There are lots of game-development references on how to write a simple cloth simulator using a mass-spring model with linear springs. You can do it in an afternoon. Usually these use explicit numerical integration methods to solve the system's differential equations. The problem is that the quality is really low, and the systems aren't that stable. I.e. they have an annoying tendency to get twisted or even blow apart. Numerically solving equations on a computer is different from solving them on paper. You have to worry about stability, accuracy, and precision.

So, most high-quality simulators for movies and non-real-time rendering seem to use implicit or semi-implicit numerical integration methods. The problem is that instead of just stepping the system, you need to formulate and solve some matrix equations. I was introduced to these ideas while working at Pseudo Interactive (RIP), and I started reading Baraff and Witkin's Large Steps in Cloth Simulation.

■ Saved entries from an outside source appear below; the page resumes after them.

/-!
# Hintz 2026, §3.3: the Kerr (dual) metric in the coordinates `(t̃_*, r, θ, φ)` / `(t_*, r, θ, φ)` (displays
# before Lemma 3.6 and eq. (3.17) `EqKMetFinal`), the reference metrics of Def. 3.9, the `r⁻²`-asymptotics
# of Prop. 3.10 / eq. (3.21) `EqKMetDiff` for the dual AND the covariant metrics, and the Euclidean identities
# (3.22) `EqKMetaExpr` — kernel reproduction for ALL parameters `(𝔪, a)`

#harness_tags [topic Geometry/Lorentzian]

CITATION HEADER (lean-in-tree rule 2026-08-18).  P. Hintz, *Nonlinear stability of subextremal Kerr black holes*,
arXiv:2606.28253 **v2** (2026-08-03), bib key `Hintz2026` — an UNREFEREED CLAIM under adjudication in this library
(`Literature.Geometry.Lorentzian.hintz_kerr_stability_subextremal_cauchy` carries its main theorem as
`@[claim "Hintz2026" "under-review"]`); "H l.N" = line N of the v2 TeX source `kerr-stab-r.tex` (md5 2c6513182847),
equation / page numbers those of the v2 PDF.  Written by the audit cell `pub-kerr` (HINTZ-PLAN.md P35; GAPS.md C-A19);
nothing in this file is a stability statement or an estimate: it is finite algebra on explicitly printed coordinate
expressions of the Kerr metric, valid for every real `𝔪`, `a` (no smallness — not even sub-extremality — is used).

## What is printed (H §3.3 "Kerr metrics; linearizations; initial data", v2 PDF pp. 71–74)

* Boyer–Lindquist form (H l.3586–3592, p.71): `μ = r² − 2𝔪r + a²`, `ϱ² = r² + a²cos²θ`,
  `g_{𝔪,a} = −(μ/ϱ²)(d𝔱 − a sin²θ dϕ)² + ϱ²(dr²/μ + dθ²) + (sin²θ/ϱ²)((r²+a²)dϕ − a d𝔱)²`,
  `ϱ² g⁻¹_{𝔪,a} = −μ⁻¹((r²+a²)∂_𝔱 + a∂_ϕ)² + μ∂_r² + ∂_θ² + sin⁻²θ(∂_ϕ + a sin²θ ∂_𝔱)²`.
* New coordinates (3.11) `EqKMetTstar` (H l.3608–3612): `t̃_* = 𝔱 + T_{𝔪,a}(r)`, `T′ = (χ_{𝓗⁺} − χ_∞)(r²+a²)/μ`;
  `φ = ϕ + Φ_{𝔪,a}(r)`, `Φ′ = χ_{𝓗⁺} a/μ`; cut-offs of DISJOINT support (`χ_{𝓗⁺} ∈ C_c^∞([0,4𝔪₀))`, `χ_∞ = 0` on
  `[0,4𝔪₀]`, H l.3602–3605), so `χ_{𝓗⁺}·χ_∞ ≡ 0`.  "We then compute" (H l.3620–3626, pp.71–72) the covariant metric
  `g = −(μ/ϱ²)(dt̃_*−a sin²θdφ)² + [(1−χ_{𝓗⁺}²)ϱ²/μ − χ_∞²(r²+a²)²(μ−a²sin²θ)/(ϱ²μ²)]dr² + ϱ²dθ² + 2χ_{𝓗⁺}(dt̃_*−a sin²θdφ)⊗_sdr
  + (sin²θ/ϱ²)((r²+a²)dφ − a dt̃_*)² − 2χ_∞[((r²+a²)(μ−a²sin²θ)/(ϱ²μ))dt̃_*dr + (2a𝔪r(r²+a²)sin²θ/(ϱ²μ))dφ dr]`
  and the dual metric `ϱ²g⁻¹ = −((1−χ_{𝓗⁺}²)/μ)((r²+a²)∂_{t̃_*} + a∂_φ)² + μ∂_r² + ∂_θ² + sin⁻²θ(∂_φ + a sin²θ∂_{t̃_*})²
  + 2χ_{𝓗⁺}((r²+a²)∂_{t̃_*} + a∂_φ)⊗_s∂_r − 2χ_∞(r²+a²)∂_{t̃_*}⊗_s∂_r + χ_∞²((r²+a²)²/μ)∂²_{t̃_*}`.
* Lemma 3.6 `LemmaKMetTime` (H l.3629–3667, p.72): `t_* := t̃_* + T̃(r)` (3.13), `T̃′ = C r⁻²` for large `r`; its proof
  computes (3.14) `EqKMetTimeNorm` (H l.3647) `ϱ²g⁻¹(dt_*,dt_*) = 2(r²+a²)T̃′ + μT̃′² + a²sin²θ` (`r ≤ 3𝔪₀`), and for
  `r ≥ 5𝔪₀` (H l.3651) `= −2(r²+a²)T̃′ + μT̃′² + a²sin²θ`, i.e. at `T̃′ = Cr⁻²` eq. (3.16) `EqKMetTime2` (H l.3662; there
  "a r⁻⁴" is printed for "a² r⁻⁴", the cell's earlier datum SRC-A15).
* (3.17) `EqKMetFinal` (H l.3668–3676, p.72): "The dual metric in the coordinates `t_*, r, θ, φ` thus reads"
  `ϱ²g⁻¹ = −((1−χ_{𝓗⁺}²)/μ)((r²+a²)∂_{t_*} + a∂_φ)² + μ∂_r² + ∂_θ² + sin⁻²θ(∂_φ + a sin²θ ∂_{t_*})²
  + 2χ_{𝓗⁺}((r²+a²)∂_{t_*} + a∂_φ)⊗_s(∂_r + T̃′∂_{t_*}) − 2χ_∞(r²+a²)∂_{t_*}⊗_s(∂_r + T̃′∂_{t_*}) + χ_∞²((r²+a²)²/μ)∂²_{t_*}`;
  Def. 3.8 `DefKMetcM` (H l.3712–3722, p.73) DEFINES `g_{𝔪,𝔞}` on `𝓜` "via its dual metric by (3.17), i.e., the
  metric `g_{𝔪,a}` in the coordinates `t_*`, `r`, `θ`, `φ`".
* Def. 3.9 `DefKMetRef` (H l.3724–3734, pp.73–74), (3.19): `g_𝔪 := −(1−2𝔪/r)dt_*² − 2dt_*dr + r²g̸`,
  `g_𝔪⁻¹ = −2∂_{t_*}⊗_s∂_r + (1−2𝔪/r)∂_r² + r⁻²g̸⁻¹`; `g̲ := g_0`.
* Prop. 3.10 `PropKMetCpt` (H l.3735–3749, p.74), (3.21) `EqKMetDiff`: `g_{𝔪,𝔞} − g_𝔪 ∈ r⁻²C^∞(M;S²𝒯*)`,
  `g_𝔪 − g̲ = (2𝔪/r)dt_*² ∈ r⁻¹C^∞`, "similarly for the dual metrics".  Proof (H l.3751–3775): at large `r`
  (`χ_{𝓗⁺} = 0`, `χ_∞ = 1`), with the smooth generators `∂_{t_*}, ∂_r ∈ C^∞(M;𝒯)`, `a∂_φ ∈ rC^∞(M;𝒯)`, `a cosθ`,
  `a²sin²θ ∈ C^∞(M)`, functions smooth in `ρ = r⁻¹`, and `∂_θ² + sin⁻²θ∂_φ² ∈ r²C^∞(M;S²𝒯)`; "the `∂_{t_*}⊗_s a∂_φ`-terms
  cancel modulo `r⁻²C^∞(M;S²𝒯)`, and the `∂²_{t_*}`-terms cancel as well" (H l.3774).  The smoothness of `a∂_φ`, `a cosθ`,
  `a²sin²θ` (in `x` AND in `𝔞 ∈ ℝ³`, near `𝔞 = 0` included) rests on (3.22) `EqKMetaExpr` (H l.3753–3758):
  "`a∂_φ = ∇_{𝔞×x}`, `a cosθ = 𝔞·x/|x|`, `a²sin²θ = |𝔞|² − (𝔞·x/|x|)²` where the polar coordinates `θ, φ` are adapted to
  `𝔞 ∈ ℝ³` (with `a = |𝔞|`) as in Definition 3.8" (north pole `θ = 0` at `𝔞/|𝔞|`, H l.3714).  The COVARIANT half of (3.21) is
  what Prop. 3.10 states; its printed proof treats the dual metric only ("similarly for the dual metrics", H l.3749, read
  the other way): the covariant statement follows by inversion, `g − g_𝔪 = −g·(g⁻¹ − g_𝔪⁻¹)·g_𝔪`.

## Conventions of this file

All tensors are COMPONENT MATRICES in the coordinate frame `(∂_t, ∂_r, ∂_θ, ∂_φ)` (index `0,1,2,3`; `t` = the time
coordinate of the chart at hand: `𝔱`, `t̃_*`, or `t_*`) resp. the coframe `(dt, dr, dθ, dφ)`; `2u⊗_sv` has the matrix
`uvᵀ + vuᵀ`.  `s2 := sin²θ`, and `ϱ² = r² + a²(1 − s2)`.  Every printed display is transcribed as the explicit matrix of
its entries; the docstrings say which printed term produces which entry.  The chain rule for (3.11) / (3.13): if the
old basis vector `∂_r^{old} = ∂_r + T′∂_t + Φ′∂_φ` (the other basis vectors unchanged), a contravariant 2-tensor with
old matrix `Q` has new matrix `J Q Jᵀ` with `J = J1 T′ Φ′` (`pullJ1`), and a covariant one `Kᵀ G K` with `K = K1 T′ Φ′`
(`d𝔱 = dt̃_* − T′dr`, `dϕ = dφ − Φ′dr`; `pullK1`).

## What is proved here (for ALL real `𝔪, a, r, s2, χH, χI, …`; non-vanishing of `μ`, `s2`, `ϱ²`, `r` only where divided by)

1. `tilde_dual_display` : the BL dual metric pulled back under (3.11) equals the printed `(t̃_*)` dual display plus the
   cross term `CrossHI` (`tt`: `−2χ_{𝓗⁺}χ_∞(r²+a²)²/μ`, `tφ`: `−χ_{𝓗⁺}χ_∞a(r²+a²)/μ`), which vanishes wherever
   `χ_{𝓗⁺}χ_∞ = 0`, i.e. everywhere (`tilde_dual_display_of_disjoint`); `tilde_covariant_display` : likewise for the
   covariant display (cross term `2χ_{𝓗⁺}χ_∞(r²+a²)/μ · dr²`).  The printed `(t̃_*)` displays are CORRECT.
2. `eqKMetFinal_defect` : transporting the `(t̃_*)` display by (3.13) (`∂_r ↦ ∂_r + T̃′∂_{t_*}`; `Qstar_eq_pullback`)
   gives (3.17) PLUS `μ·(2T̃′ ∂_{t_*}⊗_s∂_r + T̃′² ∂²_{t_*})`: the printed (3.17) carries the shift in its two cross terms
   but NOT in `μ∂_r²`, which should read `μ(∂_r + T̃′∂_{t_*})²` — audit datum **SRC-A39**.  The paper's OWN computations
   use the correct form: `timeNorm_interior` = (3.14) (with `μT̃′²`), `timeNorm_far` / `timeNorm_far_C` = the `r ≥ 5𝔪₀`
   line and (3.16), while `printed_timeNorm_interior` shows that (3.17)-as-printed would give `2(r²+a²)T̃′ + a²sin²θ`.
   NIL: Def. 3.8's "i.e." clause pins the intended tensor, and at large `r` the omitted terms are of class `r⁻²C^∞`
   (`defect_far_coefficients`) — the class modulo which Prop. 3.10 computes; the uses of (3.17) (H l.3714, 3752, 3763,
   3769, 7073) do not depend on them.  `timeNorm_at_BL`, `bl_time_norm_neg` : H l.3641–3642 / l.3649.
3. Prop. 3.10 / (3.21) for the dual metrics, for ALL `(𝔪, a)`: with `D := g⁻¹_{𝔪,a} − g_𝔪⁻¹` at large `r` (correct
   `(t_*)` form, `T̃′ = Cr⁻²`; `D_eq`), the components of `D` in closed form over `(μ, ϱ², r, sin²θ)` — `D_tt`, `D_tr`,
   `D_rr`, `D_tφ`, `D_angular`, `D_offdiag_zero` — and, via the dictionary `μ = r²(1−2𝔪ρ+a²ρ²)`, `ϱ² = r²(1+c2ρ²)`
   (`mu_rho`, `rhoSq_rho`; `ρ = r⁻¹`, `c2 = a²cos²θ`), the statement `D_rho_forms`: every coefficient of `D` on the proof's
   smooth generators (`∂²_{t_*}`, `2∂_{t_*}⊗_s∂_r`, `∂_r²`, `2∂_{t_*}⊗_s(a∂_φ/r)` — no division by `a` —,
   `r⁻²(∂_θ²+sin⁻²θ∂_φ²)`, `(a∂_φ/r)²`) is `ρ²·F(ρ)` with `F` rational, denominators `(1 + c2ρ²)` or
   `(1 − 2𝔪ρ + a²ρ²)(1 + c2ρ²)`, finite at `ρ = 0` (`F_values_at_zero`) with denominators bounded below near `ρ = 0`
   (`den_pos`, `denMu_pos`).  NOT formalised: the manifold-with-corners membership "`∈ r⁻²C^∞(M;S²𝒯)`" itself — the
   smoothness of the generators on `M` (H l.3752–3766) is the geometric input, recorded not proved.
4. Def. 3.9: `gRef_mul_gRefInv` (the printed covariant and dual reference metrics are inverse to each other),
   `gRef_sub_gMink` (`g_𝔪 − g̲ = (2𝔪/r)dt_*²` exactly: (3.21), second clause).
5. (§5, v3) Prop. 3.10 / (3.21) for the COVARIANT metrics, for ALL `(𝔪, a)`, BY INVERSION: `Gstar` / `Gstar_eq_pullback`
   (the correct covariant `(t_*)` form = the `(t̃_*)` covariant display transported by (3.13)); `gKerrFar_mul_gKerrInvFar`
   (at large `r` the covariant and the `ϱ⁻²`-scaled dual forms ARE inverse 4×4 matrices); the exact inversion identity
   `E_eq_neg_mul_D_mul` : `E := g_{𝔪,a} − g_𝔪 = −g_{𝔪,a}·D·g_𝔪` (`D` of §3) — the content of "similarly"; the closed forms
   `E_tt`, `E_tr`, `E_rr`, `E_tφ`, `E_rφ`, `E_angular`, `E_offdiag_zero`; `E_generators` : `E` decomposes EXACTLY on the
   covariant smooth generators `dt_*²`, `2dt_*⊗_sdr`, `dr²`, `2dt_*⊗_s(aϖ)`, `2dr⊗_s(aϖ)`, `r²g̸`, `(aϖ)²` with
   `ϖ := r sin²θ dφ = (x dy − y dx)/r` (`aϖ = a((x/r)dy − (y/r)dx)`, the covariant twin of the proof's `a∂_φ/r`;
   `a sin²θ dφ = ρ·aϖ`); and `E_rho_forms` : every one of the seven coefficients is `ρ²·Fc(ρ)` with `Fc` rational, regular at
   `ρ = 0` (`Fc_values_at_zero`; denominators `(1 + c2ρ²)`, `(1 − 2𝔪ρ + a²ρ²)` as in §3).  In particular the angular block
   of `g_{𝔪,a}` is `ϱ²g̸ + (1 + 2𝔪r/ϱ²)(a sin²θ dφ)²` (`E_angular`, `E_generators`), which is the smoothness of `g_{𝔪,a}` across
   the axis `θ ∈ {0, π}` announced at H l.3723 ("only requires an argument near the poles").  NOT formalised, as in item 3:
   the memberships `dt_*, dr, aϖ ∈ C^∞(M;𝒯*)`, `r²g̸ ∈ C^∞(M;S²𝒯*)` themselves.
6. (§6, v3) (3.22) `EqKMetaExpr` as Euclidean identities for `𝔞 = (0,0,a)`, `x = r(sinθcosφ, sinθsinφ, cosθ)`, `r > 0`:
   `eqKMetaExpr_dphi` (`a·∂_φx = 𝔞 × x`, with `hasDerivAt_cart_phi` and the chain-rule form `eqKMetaExpr_dphi_chain`:
   `a∂_φ(f∘x) = df(𝔞 × x)`), `eqKMetaExpr_cos` (`a cosθ = 𝔞·x/|x|`), `eqKMetaExpr_sin2` (`a²sin²θ = |𝔞|² − (𝔞·x/|x|)²`);
   the right-hand sides are polynomial in `𝔞` and `x/|x|`, whence the smooth dependence on `𝔞` near `𝔞 = 0` (H l.3763).

v3 (cell gen 21): the v1/v2 lint-debt (two tactic linters disabled locally on six theorems) is discharged — every entry
goal now carries its own tactic; §§5–6 are new; no statement of v2 was changed.
Second engines (standard library, exact rationals, random rational parameter points, every identity of this file):
`code/adep1-g20/kerr_dual_engineB_exact.py` (§§0–4) and `code/adep1-g21/kerr_cov_engineB_exact.py` (§§5–6) of the cell.
|a|-census (ADEP.md): every identity holds for all real `a`; `a` enters Prop. 3.10 only through the smooth quantities
`a cosθ`, `a²sin²θ`, `a∂_φ` — the "for all `b`, smoothly in `b`" leaf under Lemma 6.1(2) / Lemma 8.1(2) of the paper
(`S − S̲ ∈ ρC^∞`, `□̂(0) − □̲̂(0) ∈ ρ³Diff_b`, eq. `EqWGOpDiff` H l.5900–5904; `L̂_b(0) − L̲̂(0) ∈ ρ³Diff_b`, eq. `EqWEOpKerrMink`
H l.7289–7293; their proofs, H l.5908 "One can prove (EqWGOpDiff) … by using (EqKMetDiff)" with (EqWGOpNabla) l.5909–5913, and
H l.7302 "The second part follows as before from (EqKMetDiff) and (EqWGOpNabla)", point to (3.21)) = HINTZ-PLAN R8's residual
input.
[cite: Hintz2026, §3.3: displays TeX l.3586-3592 and l.3620-3626; Lemma 3.6 `LemmaKMetTime` l.3629-3667 with
(3.14) `EqKMetTimeNorm` l.3647 and (3.16) `EqKMetTime2` l.3662; (3.17) `EqKMetFinal` l.3668-3676; Def. 3.8
`DefKMetcM` l.3712-3722; Def. 3.9 `DefKMetRef` (3.19) l.3724-3734; Prop. 3.10 `PropKMetCpt` (3.20)-(3.22)
l.3735-3775, (3.21) `EqKMetDiff` l.3744-3749 ("similarly for the dual metrics" l.3749), (3.22) `EqKMetaExpr`
l.3753-3758 (claims under review; the algebra is reproduced here)]
-/

open Matrix

noncomputable section

namespace Literature.Geometry.Lorentzian.Hintz2026.KerrDualMetricForm

/-! ## 0. The Kerr functions, symmetric component matrices, and the chain-rule lemmas -/

/-- `μ_{𝔪,a}(r) = r² − 2𝔪r + a²`. [cite: Hintz2026, TeX l.3589 (transcription)] -/
def mu (m a r : ℝ) : ℝ := r ^ 2 - 2 * m * r + a ^ 2

/-- `ϱ_a² = r² + a²cos²θ = r² + a²(1 − s2)`, `s2 = sin²θ`. [cite: Hintz2026, TeX l.3589 (transcription)] -/
def rhoSq (a r s2 : ℝ) : ℝ := r ^ 2 + a ^ 2 * (1 - s2)

/-- A symmetric `4×4` component matrix from its ten upper entries (order `00,01,02,03,11,12,13,22,23,33`). [folklore] -/
def Qsym (q00 q01 q02 q03 q11 q12 q13 q22 q23 q33 : ℝ) : Matrix (Fin 4) (Fin 4) ℝ :=
  !![q00, q01, q02, q03; q01, q11, q12, q13; q02, q12, q22, q23; q03, q13, q23, q33]

section QsymAPI

variable (q00 q01 q02 q03 q11 q12 q13 q22 q23 q33 : ℝ)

Now, in game development, I use matrices and quaternions pretty much every day. The problem is I never actually took a linear algebra course. I was using matrices for computer graphics in high-school so I just assumed I knew all about linear algebra. I started at University of Toronto, in the Engineering Science program, but switched to Computer Engineering after the first term, after getting spooked about marks. Seeing your 90's go to 60's will do that. Unfortunately, Eng. Sci. offered linear algebra in second term, while Comp. Eng. offered it in the first term. So ... no linear algebra for me.

I've been slowly working through Strang's Linear Algebra. I think I first heard about it from Chris Hecker's Bibliography for Rigid Body Dynamics. Whew -- I just realized I read that for the first time around 1998. I'm getting old! Anyway, Strang's book's alright, but it really shines as a companion to his incredible video lectures. Progress has been slow, because I'm determined to do every exercise in the book. I'm not sure that this is the most efficient approach, but my rationale is that I want to learn it properly, so that I don't have to re-learn it.

On a bit of a tangent, I'm really interested in how to increase the rate at which I can learn, understand, and retain new skills. The problem is that I'm spending a lot of time re-learning things that I paid time and money to learn before. So, retention is key. To that end, I've been trying to do every problem, and also to use spaced-repetition memory software; I'm using Mnemosyne. With my various interests and responsibilities, it's slow going.

Anyway, let's get to the point. You can imagine how stoked I am now that I've found these two Strang courses on OCW (complete with videos). You can also download them for free from the iTunes Store. Sweet! Add another couple of years' worth of work to the queue...